_PROMPT_:
Copy out every line of the records in which "Clay" can be found.
------------------------
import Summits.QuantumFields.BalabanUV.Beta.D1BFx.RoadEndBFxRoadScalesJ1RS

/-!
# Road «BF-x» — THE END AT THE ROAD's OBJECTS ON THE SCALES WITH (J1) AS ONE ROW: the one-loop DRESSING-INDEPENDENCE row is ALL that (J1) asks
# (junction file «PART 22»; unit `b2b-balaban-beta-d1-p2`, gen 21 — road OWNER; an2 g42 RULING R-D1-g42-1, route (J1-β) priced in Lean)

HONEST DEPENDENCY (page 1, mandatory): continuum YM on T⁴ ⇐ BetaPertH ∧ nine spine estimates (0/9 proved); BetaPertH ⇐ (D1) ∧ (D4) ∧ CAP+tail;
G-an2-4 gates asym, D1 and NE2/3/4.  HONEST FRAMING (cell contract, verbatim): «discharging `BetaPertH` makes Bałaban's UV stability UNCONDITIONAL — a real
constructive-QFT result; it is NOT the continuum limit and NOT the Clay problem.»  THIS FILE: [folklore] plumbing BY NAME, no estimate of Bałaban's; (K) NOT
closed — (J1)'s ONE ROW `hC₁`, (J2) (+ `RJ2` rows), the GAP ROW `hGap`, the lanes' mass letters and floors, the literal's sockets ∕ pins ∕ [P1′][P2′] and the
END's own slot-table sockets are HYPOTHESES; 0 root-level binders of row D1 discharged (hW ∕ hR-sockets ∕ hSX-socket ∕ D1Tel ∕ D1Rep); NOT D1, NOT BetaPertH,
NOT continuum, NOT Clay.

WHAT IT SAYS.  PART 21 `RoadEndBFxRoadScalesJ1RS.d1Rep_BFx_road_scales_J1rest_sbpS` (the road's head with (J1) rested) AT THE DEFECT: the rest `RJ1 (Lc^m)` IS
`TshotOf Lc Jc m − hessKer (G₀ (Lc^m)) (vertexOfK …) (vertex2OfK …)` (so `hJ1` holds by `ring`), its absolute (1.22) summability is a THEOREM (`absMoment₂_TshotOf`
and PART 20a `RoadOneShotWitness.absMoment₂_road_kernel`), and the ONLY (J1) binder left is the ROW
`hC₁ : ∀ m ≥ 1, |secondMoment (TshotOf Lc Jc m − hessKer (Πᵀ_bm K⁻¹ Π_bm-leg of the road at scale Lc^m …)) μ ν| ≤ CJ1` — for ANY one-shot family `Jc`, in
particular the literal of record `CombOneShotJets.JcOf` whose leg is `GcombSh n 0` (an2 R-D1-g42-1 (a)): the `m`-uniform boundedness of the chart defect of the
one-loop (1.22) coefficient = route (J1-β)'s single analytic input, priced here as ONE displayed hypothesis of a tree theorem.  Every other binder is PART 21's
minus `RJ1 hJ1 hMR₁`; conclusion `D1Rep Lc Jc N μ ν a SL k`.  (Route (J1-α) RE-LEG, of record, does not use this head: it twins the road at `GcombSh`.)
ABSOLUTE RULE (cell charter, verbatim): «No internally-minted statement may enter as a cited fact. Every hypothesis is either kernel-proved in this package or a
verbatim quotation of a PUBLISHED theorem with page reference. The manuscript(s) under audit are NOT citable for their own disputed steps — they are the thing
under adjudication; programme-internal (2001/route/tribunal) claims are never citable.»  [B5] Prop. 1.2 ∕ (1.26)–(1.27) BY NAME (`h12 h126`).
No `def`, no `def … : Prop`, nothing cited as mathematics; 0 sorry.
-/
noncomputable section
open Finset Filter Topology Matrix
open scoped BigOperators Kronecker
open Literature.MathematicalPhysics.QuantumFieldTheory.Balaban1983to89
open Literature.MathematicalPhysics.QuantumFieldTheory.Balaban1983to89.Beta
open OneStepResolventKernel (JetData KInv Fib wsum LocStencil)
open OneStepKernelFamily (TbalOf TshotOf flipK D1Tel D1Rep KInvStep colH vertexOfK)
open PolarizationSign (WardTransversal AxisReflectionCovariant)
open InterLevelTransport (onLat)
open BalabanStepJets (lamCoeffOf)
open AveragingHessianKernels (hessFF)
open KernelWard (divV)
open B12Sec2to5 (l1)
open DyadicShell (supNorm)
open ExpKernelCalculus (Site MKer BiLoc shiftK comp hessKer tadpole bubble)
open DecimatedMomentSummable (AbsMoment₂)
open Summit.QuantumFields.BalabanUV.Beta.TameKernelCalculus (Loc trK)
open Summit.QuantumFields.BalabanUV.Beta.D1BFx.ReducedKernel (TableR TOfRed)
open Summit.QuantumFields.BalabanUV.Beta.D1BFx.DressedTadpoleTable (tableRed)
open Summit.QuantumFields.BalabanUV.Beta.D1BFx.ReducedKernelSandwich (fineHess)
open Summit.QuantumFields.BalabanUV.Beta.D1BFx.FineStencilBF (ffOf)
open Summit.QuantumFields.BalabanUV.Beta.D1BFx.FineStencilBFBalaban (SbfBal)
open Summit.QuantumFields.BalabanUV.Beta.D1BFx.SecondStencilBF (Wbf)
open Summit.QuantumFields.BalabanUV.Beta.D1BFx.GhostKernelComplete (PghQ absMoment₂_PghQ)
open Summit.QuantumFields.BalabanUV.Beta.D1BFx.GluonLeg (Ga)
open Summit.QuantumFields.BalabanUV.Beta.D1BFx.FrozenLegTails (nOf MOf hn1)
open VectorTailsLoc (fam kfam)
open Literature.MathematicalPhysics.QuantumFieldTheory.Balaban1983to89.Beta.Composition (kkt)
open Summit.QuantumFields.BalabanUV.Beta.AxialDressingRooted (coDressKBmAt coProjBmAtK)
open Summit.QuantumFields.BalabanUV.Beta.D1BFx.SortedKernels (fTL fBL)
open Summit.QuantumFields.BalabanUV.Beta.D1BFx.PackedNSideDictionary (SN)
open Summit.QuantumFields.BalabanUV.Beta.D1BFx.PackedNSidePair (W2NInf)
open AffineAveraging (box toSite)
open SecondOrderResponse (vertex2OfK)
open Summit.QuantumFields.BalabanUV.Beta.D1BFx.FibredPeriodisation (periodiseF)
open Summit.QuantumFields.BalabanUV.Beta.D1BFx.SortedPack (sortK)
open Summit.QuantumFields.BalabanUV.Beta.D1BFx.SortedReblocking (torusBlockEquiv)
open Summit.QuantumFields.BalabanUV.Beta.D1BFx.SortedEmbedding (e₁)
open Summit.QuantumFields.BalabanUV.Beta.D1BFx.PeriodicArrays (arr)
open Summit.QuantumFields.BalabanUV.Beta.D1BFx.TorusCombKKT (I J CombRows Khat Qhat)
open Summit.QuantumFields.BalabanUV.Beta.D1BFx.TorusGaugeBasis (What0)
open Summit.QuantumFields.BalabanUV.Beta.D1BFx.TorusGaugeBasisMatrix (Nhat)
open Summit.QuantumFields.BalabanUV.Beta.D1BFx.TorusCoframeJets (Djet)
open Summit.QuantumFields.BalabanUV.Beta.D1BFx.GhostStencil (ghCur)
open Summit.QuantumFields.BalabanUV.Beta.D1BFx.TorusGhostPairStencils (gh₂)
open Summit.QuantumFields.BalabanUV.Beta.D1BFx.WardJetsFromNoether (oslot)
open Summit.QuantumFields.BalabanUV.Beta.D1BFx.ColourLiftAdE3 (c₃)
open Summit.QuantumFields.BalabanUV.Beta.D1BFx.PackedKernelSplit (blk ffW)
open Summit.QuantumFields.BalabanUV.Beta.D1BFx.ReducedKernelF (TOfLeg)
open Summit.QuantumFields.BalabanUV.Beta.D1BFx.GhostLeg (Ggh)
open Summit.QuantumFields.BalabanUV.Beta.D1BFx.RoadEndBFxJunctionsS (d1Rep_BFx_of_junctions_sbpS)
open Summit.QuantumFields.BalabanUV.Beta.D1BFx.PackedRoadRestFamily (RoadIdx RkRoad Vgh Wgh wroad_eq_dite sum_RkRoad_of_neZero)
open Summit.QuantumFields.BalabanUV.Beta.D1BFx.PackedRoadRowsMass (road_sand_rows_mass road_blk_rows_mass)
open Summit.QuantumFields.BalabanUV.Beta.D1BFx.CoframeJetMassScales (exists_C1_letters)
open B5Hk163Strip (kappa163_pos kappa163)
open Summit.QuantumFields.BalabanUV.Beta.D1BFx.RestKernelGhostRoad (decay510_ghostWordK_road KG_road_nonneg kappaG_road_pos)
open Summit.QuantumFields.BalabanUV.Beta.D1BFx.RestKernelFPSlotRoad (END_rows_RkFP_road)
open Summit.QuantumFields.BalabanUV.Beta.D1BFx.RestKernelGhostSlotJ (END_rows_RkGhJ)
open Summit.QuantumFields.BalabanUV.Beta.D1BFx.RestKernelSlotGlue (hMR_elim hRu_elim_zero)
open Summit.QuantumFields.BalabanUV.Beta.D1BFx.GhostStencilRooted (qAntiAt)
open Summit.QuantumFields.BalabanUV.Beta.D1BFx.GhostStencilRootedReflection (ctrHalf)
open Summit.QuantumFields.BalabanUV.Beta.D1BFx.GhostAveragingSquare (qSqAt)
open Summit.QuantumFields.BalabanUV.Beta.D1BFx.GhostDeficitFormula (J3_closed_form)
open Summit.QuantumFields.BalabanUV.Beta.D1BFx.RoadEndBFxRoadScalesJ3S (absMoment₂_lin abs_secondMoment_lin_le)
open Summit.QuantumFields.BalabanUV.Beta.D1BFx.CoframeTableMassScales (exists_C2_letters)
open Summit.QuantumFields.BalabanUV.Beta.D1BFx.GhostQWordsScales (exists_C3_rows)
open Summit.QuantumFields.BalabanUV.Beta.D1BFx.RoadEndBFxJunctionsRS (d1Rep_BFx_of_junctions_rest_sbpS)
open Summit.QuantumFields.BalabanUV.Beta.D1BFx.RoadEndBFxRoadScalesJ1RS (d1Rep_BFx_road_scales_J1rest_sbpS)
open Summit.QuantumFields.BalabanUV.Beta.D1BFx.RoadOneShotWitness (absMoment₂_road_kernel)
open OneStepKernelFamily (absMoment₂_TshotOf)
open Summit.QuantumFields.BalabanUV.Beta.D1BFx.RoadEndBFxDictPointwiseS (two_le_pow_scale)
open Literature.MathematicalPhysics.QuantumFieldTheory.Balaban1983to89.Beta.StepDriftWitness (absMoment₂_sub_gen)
------------------------
_RESPONSE AREA_:
constructive-QFT result; it is NOT the continuum limit and NOT the Clay problem.»  THIS FILE: [folklore] plumbing BY NAME, no estimate of Bałaban's; (K) NOT
NOT continuum, NOT Clay.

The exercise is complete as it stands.